Developing a common batch interface. GLUE Schema:status and plans (Laurence Field) –Grid Laboratory Uniform Environment –Started 2002 with no real users. Design had no real VO concept. –Describes attributes and groupings that are published to the web. –Chooses CE (usually site) to run a job from best ETT (job estimated traversal time). ETT calculation needs improving. –Uses dynamic plugins to interface to each LRS. Asked for volunteer sites to support the dynamic plugins. CERN will do the LSF ones. –Next version will allow multiple VO’s per queue with separate ETT calculations. Still assumes homogenous hardware. –Work on a new version will start in Nov 2005 and it does not have to be backwards compatible – give your input ! –Observation: relationship with gLite is unclear to me. Learned later EGEE probably will support GLUE. There will be parallel edg and glite job management components that can coexist at a site (but maybe not on the same grid server hosts).

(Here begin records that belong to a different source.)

import Summits.QuantumAdvantage.QuantumAdvantage.Theses.SosSandwich
import Summits.QuantumAdvantage.QuantumAdvantage.Theorems.SosSandwichPseudoBoundedAACompletelyBoundedCorner
import HarnessLib

/-!
# Crux `PseudoBoundedAA` (stmt-QuantumAdvantage-15237) — the COMPLETELY-BOUNDED CORNER, part 4: a kernel ONE-STUB
# LINE «CB»: polynomial growth of the ordered completely bounded norm on `K_T` implies the crux BY NAME

Parts 1–3 proved PB-AA on the corner `{ordered cb-norm ≤ K}` with `∃ i, (ε/(T K))² ≤ Infᵢ[p]`.  Consequently the crux follows
from ONE structural statement about the SOS-sandwich class, with no influence, junta or hypercontractivity content left:

  «CB-growth»  `∃ κ C, 0 < C ∧ ∀ N T p, 1 ≤ T → p ∈ K_T → ordered-cb(p) ≤ C · T^κ`,

where `ordered-cb(p) ≤ K` is the def-free hypothesis of parts 2–3 (`⟨f, p(A) v⟩ ≤ K` for all contractions
`A_j ∈ M_m(ℝ)` and unit `v, f`, `p(A) = Σ_S p̂(S) A_{s₁}⋯A_{s_k}` in increasing order of the variables).  Then
`pseudoBoundedAA_of_cbGrowth : CB-growth → PseudoBoundedAA` with `(c, C') = (2κ + 2, 1/C²)` (using `ε ≤ Var ≤ 1`).

Honest flags.  (i) CB-growth is of UNKNOWN truth value; it is NOT refuted by the tree's refuting families: the self-composed
address family of `not_HomogeneousPBAA` forces only `ordered-cb ≥ √T/2` (part 3, `cbNorm_ge_of_flat_influences`), i.e. it is
consistent with `κ = 1/2`; for general BOUNDED degree-3 polynomials the (Fourier) cb-norms are unbounded relative to the sup norm
(Briët–Palazuelos, quoted in Escudero Gutiérrez footnote 3), but those examples are not known to lie in `K_T` for bounded `T`.
(ii) The variable ORDER is free: any fixed numbering of the variables may be used before applying the line (the hypothesis here is
for the given numbering; a refinement «for some order» would need the obvious relabelling lemma).  (iii) This is a reduction
(kernel one-stub line in the sense of evidence #54's menu RS/RA/DecoupledCoreAA), not progress on the truth of the crux; no stub,
crux or summit is closed.
Sources: EscuderoGutierrez2023 (arXiv:2304.06713) Thm. 1.8, footnote 3; BansalSinhaDeWolf2022 (arXiv:2203.00212) Thm. 1.3;
KaniewskiLeeDewolf2015 Def. 7; AaronsonAmbainis2014 Conj. 6.
-/

-- D-0017: single-conjunct summit ⇒ the duplicate `QuantumAdvantage.QuantumAdvantage` is mandated.
set_option linter.dupNamespace false

noncomputable section

open Finset Matrix
open Literature.Computability.QuantumComplexity
open Literature.Computability.Complexity.LowDegree (cubeFourierCoeff sum_cubeFourierCoeff_sq)

namespace Summit.QuantumAdvantage.QuantumAdvantage.Theorems.SosSandwich.CompletelyBoundedCorner

variable {N : ℕ}

/-- `Var[p] ≤ 1` for `p ∈ K_T` (`0 ≤ p ≤ 1` on the cube, so `E[(p − E p)²] ≤ E[p²] ≤ 1`).
[cite: KaniewskiLeeDewolf2015, Def. 7] -/
theorem boolVariance_le_one_of_pseudoBounded {T : ℕ} {p : MvPolynomial (Fin N) ℝ} (hp : PseudoBounded T p) :
    boolVariance p ≤ 1 := by
  rw [SpectralCorner.boolVariance_eq_sum_sq_sub_empty]
  have h1 : ∑ S, cubeFourierCoeff (evalBool p) S ^ 2 ≤ 1 := sum_sq_fourier_le_one hp.bounded
  nlinarith [sq_nonneg (cubeFourierCoeff (evalBool p) ∅)]

/-- **Kernel one-stub line «CB» for the crux.**  If the ordered completely bounded norm grows at most polynomially
on the SOS-sandwich classes — `∃ κ C > 0, ∀ N T p, T ≥ 1 → p ∈ K_T → ⟨f, p(A) v⟩ ≤ C·T^κ` for all contractions `A_j`
and unit `v, f` — then the route decl `PseudoBoundedAA` holds, with `(c, C') = (2κ + 2, 1/C²)`:
`Infᵢ ≥ (ε/(T·C T^κ))² = ε²/(C² T^{2κ+2}) ≥ (1/C²)(ε/T)^{2κ+2}` as `ε ≤ Var ≤ 1`.
[cite: EscuderoGutierrez2023, Thm. 1.8] [cite: BansalSinhaDeWolf2022, Thm. 1.3] [cite: AaronsonAmbainis2014, Conj. 6] -/
theorem pseudoBoundedAA_of_cbGrowth
    (hCB : ∃ (κ : ℕ) (C : ℝ), 0 < C ∧ ∀ (N T : ℕ) (p : MvPolynomial (Fin N) ℝ), 1 ≤ T → PseudoBounded T p →
      ∀ (m : ℕ) (A : Fin N → Matrix (Fin m) (Fin m) ℝ) (v f : Fin m → ℝ),
        (∀ j w, ∑ a, (A j *ᵥ w) a ^ 2 ≤ ∑ a, w a ^ 2) → ∑ a, v a ^ 2 = 1 → ∑ a, f a ^ 2 = 1 →
        f ⬝ᵥ ((∑ S : Finset (Fin N), cubeFourierCoeff (evalBool p) S • ((S.sort).map A).prod) *ᵥ v) ≤
          C * (T : ℝ) ^ κ) :
    Summit.QuantumAdvantage.QuantumAdvantage.Theses.SosSandwich.PseudoBoundedAA := by
  obtain ⟨κ, C, hC, hCB⟩ := hCB
  unfold Summit.QuantumAdvantage.QuantumAdvantage.Theses.SosSandwich.PseudoBoundedAA
  refine ⟨2 * κ + 2, 1 / C ^ 2, by positivity, ?_⟩
  intro N T p ε ev avg hT hPB hε hv
  change PseudoBounded T p at hPB
  change ε ≤ boolVariance p at hv
  change ∃ i : Fin N, 1 / C ^ 2 * (ε / T) ^ (2 * κ + 2) ≤ influence i p
  have hT0 : (0 : ℝ) < T := by exact_mod_cast (show 0 < T by omega)
  have hK : 0 < C * (T : ℝ) ^ κ := mul_pos hC (pow_pos hT0 κ)
  obtain ⟨i, hi⟩ := pseudoBoundedAA_cbCorner hT p hPB hK (hCB N T p hT hPB) hε hv
  refine ⟨i, le_trans ?_ hi⟩
  -- `(1/C²)(ε/T)^{2κ+2} ≤ (ε/(T · C T^κ))²` since `ε ≤ 1`
  have hε1 : ε ≤ 1 := hv.trans (boolVariance_le_one_of_pseudoBounded hPB)
  have hεT : ε / T ≤ 1 := by
    rw [div_le_one hT0]
    exact hε1.trans (by exact_mod_cast hT)
  have hεT0 : 0 ≤ ε / T := div_nonneg hε.le hT0.le
  have hpow : (ε / T) ^ (2 * κ + 2) ≤ (ε / T) ^ 2 * ((1 / (T : ℝ)) ^ κ) ^ 2 := by
    -- `(ε/T)^{2κ} ≤ (1/T)^{2κ}` is too weak in general; use `(ε/T)^{2κ+2} = (ε/T)² ((ε/T)^κ)²` and `(ε/T)^κ ≤ (1/T)^κ`
    have h1 : (ε / T) ^ κ ≤ (1 / (T : ℝ)) ^ κ :=
      pow_le_pow_left₀ hεT0 (by rw [div_le_div_iff_of_pos_right hT0]; exact hε1) κ
    have h2 : 0 ≤ (ε / T) ^ κ := pow_nonneg hεT0 κ
    calc (ε / T) ^ (2 * κ + 2) = (ε / T) ^ 2 * ((ε / T) ^ κ) ^ 2 := by ring
      _ ≤ (ε / T) ^ 2 * ((1 / (T : ℝ)) ^ κ) ^ 2 := by
          apply mul_le_mul_of_nonneg_left _ (sq_nonneg _)
          exact pow_le_pow_left₀ h2 h1 2
  have hC2 : 0 < C ^ 2 := pow_pos hC 2
  calc 1 / C ^ 2 * (ε / T) ^ (2 * κ + 2) ≤ 1 / C ^ 2 * ((ε / T) ^ 2 * ((1 / (T : ℝ)) ^ κ) ^ 2) :=
        mul_le_mul_of_nonneg_left hpow (by positivity)
    _ = (ε / (T * (C * (T : ℝ) ^ κ))) ^ 2 := by
        have hTk : (T : ℝ) ^ κ ≠ 0 := pow_ne_zero κ hT0.ne'
        rw [_root_.one_div_pow]
        field_simp

end Summit.QuantumAdvantage.QuantumAdvantage.Theorems.SosSandwich.CompletelyBoundedCorner

end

Common batch interface: some discussion points There are mismatches between local and grid level scheduling, problems with user identity mapping and exposed resources not being acted on. Industrial partners did not see any fast solutions from themselves. Abusive users should be punished (if the ETT time predictions were correct should be no need for abuse!). Should jobs be pulled or pushed to worker nodes. More enthusiasm for pull but not yet. The Condor ClassAds mechanism should be supported (a language to describe resources and policy). Sites would like, for example, to publish local resources per VO. Hepix encourages resource broker developers and LRS managers to find a forum to meet.
Proposal for standardizing the working environment for a LCG/EGEE job From the CCIN2P3 Grid computing team. Proposed several sets of environment variables and a naming convention to be implemented on all LCG/EGEE compute elements. –Posix base: HOME, PATH, PWD, SHELL, TMPDIR,USER –Globus: GLOBUS_LOCATION, GLOBUS_PATH, ….. –EDG: EDG_LOCATION, EDG_WL_JOBID, …. –LCG: LCG_LOCATION, LCG_CATALOG_TYPE, …. –Middleware independent: GRID_WORKDIR, GRID_SITENAME, GRID_HOSTNAME, …… This was welcomed by all as part of solving our problems (e.g. one variable contains the attributes of the certificate of the submitting user such as their address). They will distribute a document to site administrators and applications managers for comments aiming to start deployment at the end of June.
My Conclusions of batch workshop We have a good understanding of what Local Resource Schedulers can do and how they are being used. EGEE JRA1 should be encouraged to support the glue schema. Both sets of developers should communicate. Hep sites should volunteer to support glue schema interfaces to their LRS and provide input for the new version. The workshop in itself did not enhance communications with the grid developers as much as hoped but we must make sure this happens (e.g. as at recent EGEE/LCG Grid Operations workshop in Bologna).